Box-Behnken Design (BBD) classical Response Surface Method (RSM) matrices.

This module provides the BoxBehnkenDesign class, which constructs Box-Behnken Designs (BBDs). BBDs are 3-level response surface designs that offer a highly efficient, safe, and cost-effective alternative to Central Composite Designs (CCDs) for optimizing industrial or digital multi-factor processes.

CLASS DESCRIPTION
BoxBehnkenDesign

Generates Box-Behnken Designs to estimate non-linear response surfaces in fewer runs.

BoxBehnkenDesign 

BoxBehnkenDesign(factors: dict, num_center_points: int = 3)

Bases: DesignMatrix

Generates Box-Behnken Designs to estimate non-linear response surfaces in fewer runs.

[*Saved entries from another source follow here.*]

import Mathlib
import Summits.MatrixMultiplication.MatrixMultiplication.Theorems.AbelianSTPPSieveVP
import Summits.MatrixMultiplication.MatrixMultiplication.Theorems.AbelianSTPPCensusVPSharp338

/-!
# Uniform families are invisible to the vP shape census (general form of the method ceiling)

For the uniform shape list `(s,s,s) × k` the whole rule set vP = vM ∧ U11-G ∧ U11-P reduces to two packing inequalities:
if `1 ≤ s`, `s³ + k·s² ≤ M` and `3·k·s² ≤ M` then the list is `SieveAdmissibleVP M` (`uniform_sieveAdmissibleVP`) — the Grynkiewicz and
Pollard floors are swallowed by the packing slack, and the U14 tightness clauses are met by the divisor `d = s²`.  It beats `τ = 5/2` as soon
as `k·q > M` for some `q ≥ 0` with `q⁶ ≤ (s³)⁵`, i.e. essentially `k·s^{5/2} > M` (`uniform_beats`).  Hence (`uniform_alive`) every order `M`
with such `(s,k,q)`, `k ≥ 2`, carries a vP-admissible beating list: no census statement of the shape of crux `ShapeExclusionVP337` can hold at
`M`.  `VPCensusFailsAbove6144.lean` is the instance `s = 16`, `k = ⌊M/768⌋`, `q = 1024` (all `M ≥ 6144`); W2's scan (cell mm-stpp) finds such
triples for every `M ≥ 1322`.  Cell mm-stpp, planner gen 7; a METHOD-barrier fact, not a statement about STPPs or ω.
-/

set_option linter.dupNamespace false

namespace Summit.MatrixMultiplication.MatrixMultiplication.Theorems

namespace AbelianSTPPCensusVP

open Finset

/-- the uniform size list `(s, …, s)` on `k` members -/
def cu (s k : ℕ) : Fin k → ℕ := fun _ => s

section sums
variable (s k : ℕ)

/-- every member of the uniform list has size `s` -/
@[simp] theorem cu_apply (i : Fin k) : cu s k i = s := rfl

/-- `pAB` of the uniform family is `k·s²` -/
theorem pAB_cu : pAB (cu s k) (cu s k) (cu s k) = k * (s * s) := by
  simp [pAB, cu, sum_const, card_univ, Fintype.card_fin]

/-- `pBC` of the uniform family is `k·s²` -/
theorem pBC_cu : pBC (cu s k) (cu s k) (cu s k) = k * (s * s) := by
  simp [pBC, cu, sum_const, card_univ, Fintype.card_fin]

/-- `pCA` of the uniform family is `k·s²` -/
theorem pCA_cu : pCA (cu s k) (cu s k) (cu s k) = k * (s * s) := by
  simp [pCA, cu, sum_const, card_univ, Fintype.card_fin]

/-- `ubB` of the uniform family: `k·s²·min(t,s) + t·(M − k s²)` -/
theorem ubB_cu (M t : ℕ) :
    ubB M (cu s k) (cu s k) (cu s k) t = k * (s * s * min t s) + t * (M - k * (s * s)) := by
  simp [ubB, pCA_cu, cu, sum_const, card_univ, Fintype.card_fin]

/-- every member of the uniform family has volume `s³` -/
theorem shapeVol_cu (i : Fin k) : shapeVol (cu s k) (cu s k) (cu s k) i = s * s * s := by
  simp [shapeVol, cu]

/-- the U14 sum of the uniform family at any member is `s³ + (k − 1)·s²` -/
theorem u14Sum_cu (i : Fin k) :
    u14Sum (shapeVol (cu s k) (cu s k) (cu s k)) (cu s k) (cu s k) i = s * s * s + (k - 1) * (s * s) := by
  simp [u14Sum, shapeVol_cu, cu, sum_const, card_erase_of_mem (mem_univ i), card_univ, Fintype.card_fin]

end sums

/-- U11-G (form B) for a uniform family: swallowed by the packing slack `3ks² ≤ M`. -/
theorem uniform_u11GFormB {M s k : ℕ} (hP : 3 * k * s ^ 2 ≤ M) : U11GFormB M (cu s k) (cu s k) (cu s k) := by
  intro t h2 _ _ _
  simp only [pAB_cu, pBC_cu, ubB_cu]
  have hP' : 3 * (k * (s * s)) ≤ M := by simpa [sq, mul_assoc] using hP
  have hsub : t * (M - k * (s * s)) + t * (k * (s * s)) = t * M := by
    rw [← mul_add]; congr 1; omega
  have h1 : t * (3 * (k * (s * s))) ≤ t * M := Nat.mul_le_mul_left t hP'
  have h0 : 0 ≤ k * (s * s * min t s) := Nat.zero_le _
  have htt : 1 ≤ t * t := Nat.one_le_iff_ne_zero.mpr (by positivity)
  refine ⟨fun ht => ?_, fun ht => ?_⟩
  · subst ht; nlinarith [hsub, h1, h0]
  · have hsq : 2 * t ^ 2 = 2 * (t * t) := by ring
    rw [hsq]; nlinarith [hsub, h1, h0, htt]

/-- U11-P (form B) for a uniform family: swallowed by the packing slack `3ks² ≤ M`. -/
theorem uniform_u11PFormB {M s k : ℕ} (hP : 3 * k * s ^ 2 ≤ M) : U11PFormB M (cu s k) (cu s k) (cu s k) := by
  intro t _ _ _
  simp only [pAB_cu, pBC_cu, ubB_cu]
  have hP' : 3 * (k * (s * s)) ≤ M := by simpa [sq, mul_assoc] using hP
  have hsub : t * (M - k * (s * s)) + t * (k * (s * s)) = t * M := by
    rw [← mul_add]; congr 1; omega
  have h1 : t * (3 * (k * (s * s))) ≤ t * M := Nat.mul_le_mul_left t hP'
  have hmin : t * min M (k * (s * s) + k * (s * s) - t) ≤ t * (2 * (k * (s * s))) :=
    Nat.mul_le_mul_left t ((min_le_right _ _).trans (by omega))
  have h0 : 0 ≤ k * (s * s * min t s) := Nat.zero_le _
  nlinarith [hmin, h1, h0, hsub]

/-- A uniform family is vM-admissible under the two packing inequalities. -/
theorem uniform_sieveAdmissible {M s k : ℕ} (hs : 1 ≤ s) (hV : s ^ 3 + k * s ^ 2 ≤ M) (hP : 3 * k * s ^ 2 ≤ M) :
    SieveAdmissible M (cu s k) (cu s k) (cu s k) := by
  have hV' : s * s * s + k * (s * s) ≤ M := by simpa [sq, pow_succ, mul_assoc, mul_comm, mul_left_comm] using hV
  have hP' : 3 * (k * (s * s)) ≤ M := by simpa [sq, mul_assoc] using hP
  have hss : s ≤ s * s := by nlinarith
  -- with a member present, `k ≥ 1`, so `s² ≤ k s²`
  have hk1 : ∀ _i : Fin k, s * s ≤ k * (s * s) := fun i => by
    have : 1 ≤ k := Nat.one_le_of_lt i.pos
    nlinarith
  -- with two distinct members present, `k ≥ 2`
  have hk2 : ∀ i j : Fin k, i ≠ j → 2 * (s * s) ≤ k * (s * s) := fun i j hij => by
    have : 2 ≤ k := by
      by_contra h
      have hk : k ≤ 1 := by omega
      exact hij (Fin.ext (by have := i.isLt; have := j.isLt; omega))
    nlinarith
  -- the tightness witness `d = s²`
  have hd : ∀ l : Fin k, u14Sum (shapeVol (cu s k) (cu s k) (cu s k)) (cu s k) (cu s k) l = M →
      HasLargeCommonDivisor (s * s * s) M (s * s) := by
    intro l h
    rw [u14Sum_cu] at h
    refine ⟨s * s, le_rfl, ⟨s, by ring⟩, ⟨s + (k - 1), ?_⟩⟩
    rw [← h]; ring
  have hd' : ∀ l : Fin k, u14Sum (shapeVol (cu s k) (cu s k) (cu s k)) (cu s k) (cu s k) l = M →
      HasLargeCommonDivisor (s * s * s) M s := fun l h => by
    obtain ⟨d, hd1, hd2, hd3⟩ := hd l h
    exact ⟨d, hss.trans hd1, hd2, hd3⟩
  have hle : ∀ l : Fin k, u14Sum (shapeVol (cu s k) (cu s k) (cu s k)) (cu s k) (cu s k) l ≤ M := fun l => by
    rw [u14Sum_cu]
    have : (k - 1) * (s * s) ≤ k * (s * s) := Nat.mul_le_mul_right _ (Nat.sub_le k 1)
    omega
  dsimp only [SieveAdmissible]
  refine ⟨fun i => ?_, fun i => ?_, ?_, fun i => ?_, fun i j hij => ?_, fun l => ?_, fun l => ?_⟩
  · simp only [cu_apply, shapeVol_cu]
    have := hk1 i
    exact ⟨hs, hs, hs, by omega⟩
  · simp only [cu_apply]
    have := hk1 i
    have h2 : s * (s + s - 1) ≤ 3 * (s * s) := by
      have : s + s - 1 ≤ 3 * s := by omega
      calc s * (s + s - 1) ≤ s * (3 * s) := Nat.mul_le_mul_left s this
        _ = 3 * (s * s) := by ring
    have h3 : 3 * (s * s) ≤ 3 * (k * (s * s)) := by omega
    refine ⟨?_, ?_, ?_⟩ <;> omega
  · simp only [cu_apply, sum_const, card_univ, Fintype.card_fin, smul_eq_mul]
    refine ⟨?_, ?_, ?_⟩ <;> omega
  · simp only [cu_apply, sum_const, card_univ, Fintype.card_fin, smul_eq_mul]
    have := hk1 i
    have h2 : k * (s * (s + s)) = 2 * (k * (s * s)) := by ring
    refine ⟨?_, ?_, ?_⟩ <;> omega
  · simp only [cu_apply, shapeVol_cu]
    have := hk2 i j hij
    refine ⟨?_, ?_, ?_, ?_, ?_, ?_⟩ <;> nlinarith
  · simp only [shapeVol_cu, cu_apply] at hd' hle ⊢
    exact ⟨hle l, hd' l, hle l, hd' l, hle l, hd' l⟩
  · simp only [shapeVol_cu, cu_apply] at hd ⊢
    exact ⟨fun h _ => hd l h, fun h _ => hd l h, fun h _ => hd l h⟩

/-- … and vP-admissible: U11-G and U11-P (all three forms coincide for a uniform family) hold by packing slack. -/
theorem uniform_sieveAdmissibleVP {M s k : ℕ} (hs : 1 ≤ s) (hV : s ^ 3 + k * s ^ 2 ≤ M) (hP : 3 * k * s ^ 2 ≤ M) :
    SieveAdmissibleVP M (cu s k) (cu s k) (cu s k) :=
  ⟨uniform_sieveAdmissible hs hV hP, ⟨uniform_u11GFormB hP, uniform_u11GFormB hP, uniform_u11GFormB hP⟩,
    fun _ => ⟨uniform_u11PFormB hP, uniform_u11PFormB hP, uniform_u11PFormB hP⟩⟩

/-- A uniform family beats `5/2` once `k·q > M` for a certified lower bound `q ≤ (s³)^{5/6}` (`q⁶ ≤ (s³)⁵`). -/
theorem uniform_beats {M s k : ℕ} {q : ℝ} (hq : 0 ≤ q) (hq6 : q ^ 6 ≤ ((s * s * s : ℕ) : ℝ) ^ 5)
    (hM : (M : ℝ) < k * q) : Beats (5 / 2) M (cu s k) (cu s k) (cu s k) := by
  unfold Beats
  have hexp : ((5 : ℝ) / 2 / 3) = (5 : ℝ) / 6 := by norm_num
  simp only [shapeVol_cu, sum_const, card_univ, Fintype.card_fin, nsmul_eq_mul, hexp]
  have hq' : q ≤ ((s * s * s : ℕ) : ℝ) ^ ((5 : ℝ) / 6) := le_rpow_five_sixths (by positivity) hq hq6
  have hk0 : (0 : ℝ) ≤ (k : ℝ) := by positivity
  nlinarith [hq', hk0, hM]

/-- **Method ceiling, general form.** Any order `M` admitting a uniform triple `(s, k, q)` with `k ≥ 2`, `s³ + ks² ≤ M`, `3ks² ≤ M`,
`q⁶ ≤ (s³)⁵` and `k·q > M` carries a vP-admissible shape list beating `5/2`; the census statement of crux shape is false at `M`. -/
theorem uniform_alive {M s k : ℕ} {q : ℝ} (hs : 1 ≤ s) (hk : 2 ≤ k) (hV : s ^ 3 + k * s ^ 2 ≤ M) (hP : 3 * k * s ^ 2 ≤ M)
    (hq : 0 ≤ q) (hq6 : q ^ 6 ≤ ((s * s * s : ℕ) : ℝ) ^ 5) (hM : (M : ℝ) < k * q) :
    ∃ (N : ℕ) (a b c : Fin N → ℕ), 2 ≤ N ∧ SieveAdmissibleVP M a b c ∧ Beats (5 / 2) M a b c :=
  ⟨k, cu s k, cu s k, cu s k, hk, uniform_sieveAdmissibleVP hs hV hP, uniform_beats hq hq6 hM⟩

/-- Under the hypotheses of `uniform_alive`, the census statement of crux shape (no vP-admissible list of order `≤ M` beats `5/2`) is false at `M`. -/
theorem uniform_census_false {M s k : ℕ} {q : ℝ} (hs : 1 ≤ s) (hk : 2 ≤ k) (hV : s ^ 3 + k * s ^ 2 ≤ M) (hP : 3 * k * s ^ 2 ≤ M)
    (hq : 0 ≤ q) (hq6 : q ^ 6 ≤ ((s * s * s : ℕ) : ℝ) ^ 5) (hM : (M : ℝ) < k * q) :
    ¬ (∀ (N M' : ℕ) (a b c : Fin N → ℕ), 2 ≤ N → M' ≤ M → SieveAdmissibleVP M' a b c → ¬ Beats (5 / 2) M' a b c) := by
  intro h
  obtain ⟨N, a, b, c, hN, hadm, hb⟩ := uniform_alive hs hk hV hP hq hq6 hM
  exact h N M a b c hN le_rfl hadm hb

/-- Example below W2's composite frontier data: `M = 1500`, `(s,k) = (10,5)`, `q = 316` (`316⁶ ≤ 1000⁵`, `5·316 = 1580 > 1500`). -/
theorem census_false_at_1500 :
    ¬ (∀ (N M' : ℕ) (a b c : Fin N → ℕ), 2 ≤ N → M' ≤ 1500 → SieveAdmissibleVP M' a b c → ¬ Beats (5 / 2) M' a b c) :=
  uniform_census_false (s := 10) (k := 5) (q := 316) (by norm_num) (by norm_num) (by norm_num) (by norm_num) (by norm_num)
    (by norm_num) (by norm_num)

end AbelianSTPPCensusVP

end Summit.MatrixMultiplication.MatrixMultiplication.Theorems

A Box-Behnken design is a 3-level response surface design (coded as \(-1, 0, +1\)) built by combining fractional factorials with balanced incomplete block designs (BIBDs). Geometrically, instead of placing points at the corners of a multidimensional cube (like CCDs or full factorials), a BBD places points specifically at the midpoints of the edges of the process space, combined with replicated center points.

Safety and Operational Advantages

Because BBD does not contain any "corner points" (combinations where all factors are simultaneously at their extreme high/low levels, such as \((+1, +1, +1)\) or \((-1, -1, -1)\)), it is exceptionally well-suited for physical, chemical, or web experiments where extreme combinations are physically dangerous, environmentally harmful, or likely to trigger catastrophic system errors or service downtime.

Mathematical Sizing and Properties

The total number of required experimental runs \(N\) is: $$ N = 2k(k - 1) + n_c $$ where \(k\) is the number of factors and \(n_c\) is the number of replicated center points (typically \(3\) to \(5\)). For example: - \(k = 3\): \(N = 12 + n_c\) runs (usually \(15\) runs with \(3\) center points, compared to \(15\) for face-centered CCD). - \(k = 4\): \(N = 24 + n_c\) runs (usually \(27\) runs, compared to \(31\) for CCD).

Algorithmic Construction

The design matrix is built by running standard \(2^2\) factorials for pairs of factors while keeping all other factors fixed at their center levels (\(0\)). For \(k=3\) factors: - Block 1: Factors 1 & 2 vary as \(2^2\) factorial (\(\pm 1\)), Factor 3 is fixed at \(0\). - Block 2: Factors 1 & 3 vary as \(2^2\) factorial (\(\pm 1\)), Factor 2 is fixed at \(0\). - Block 3: Factors 2 & 3 vary as \(2^2\) factorial (\(\pm 1\)), Factor 1 is fixed at \(0\). - Center points: All factors are at \(0\).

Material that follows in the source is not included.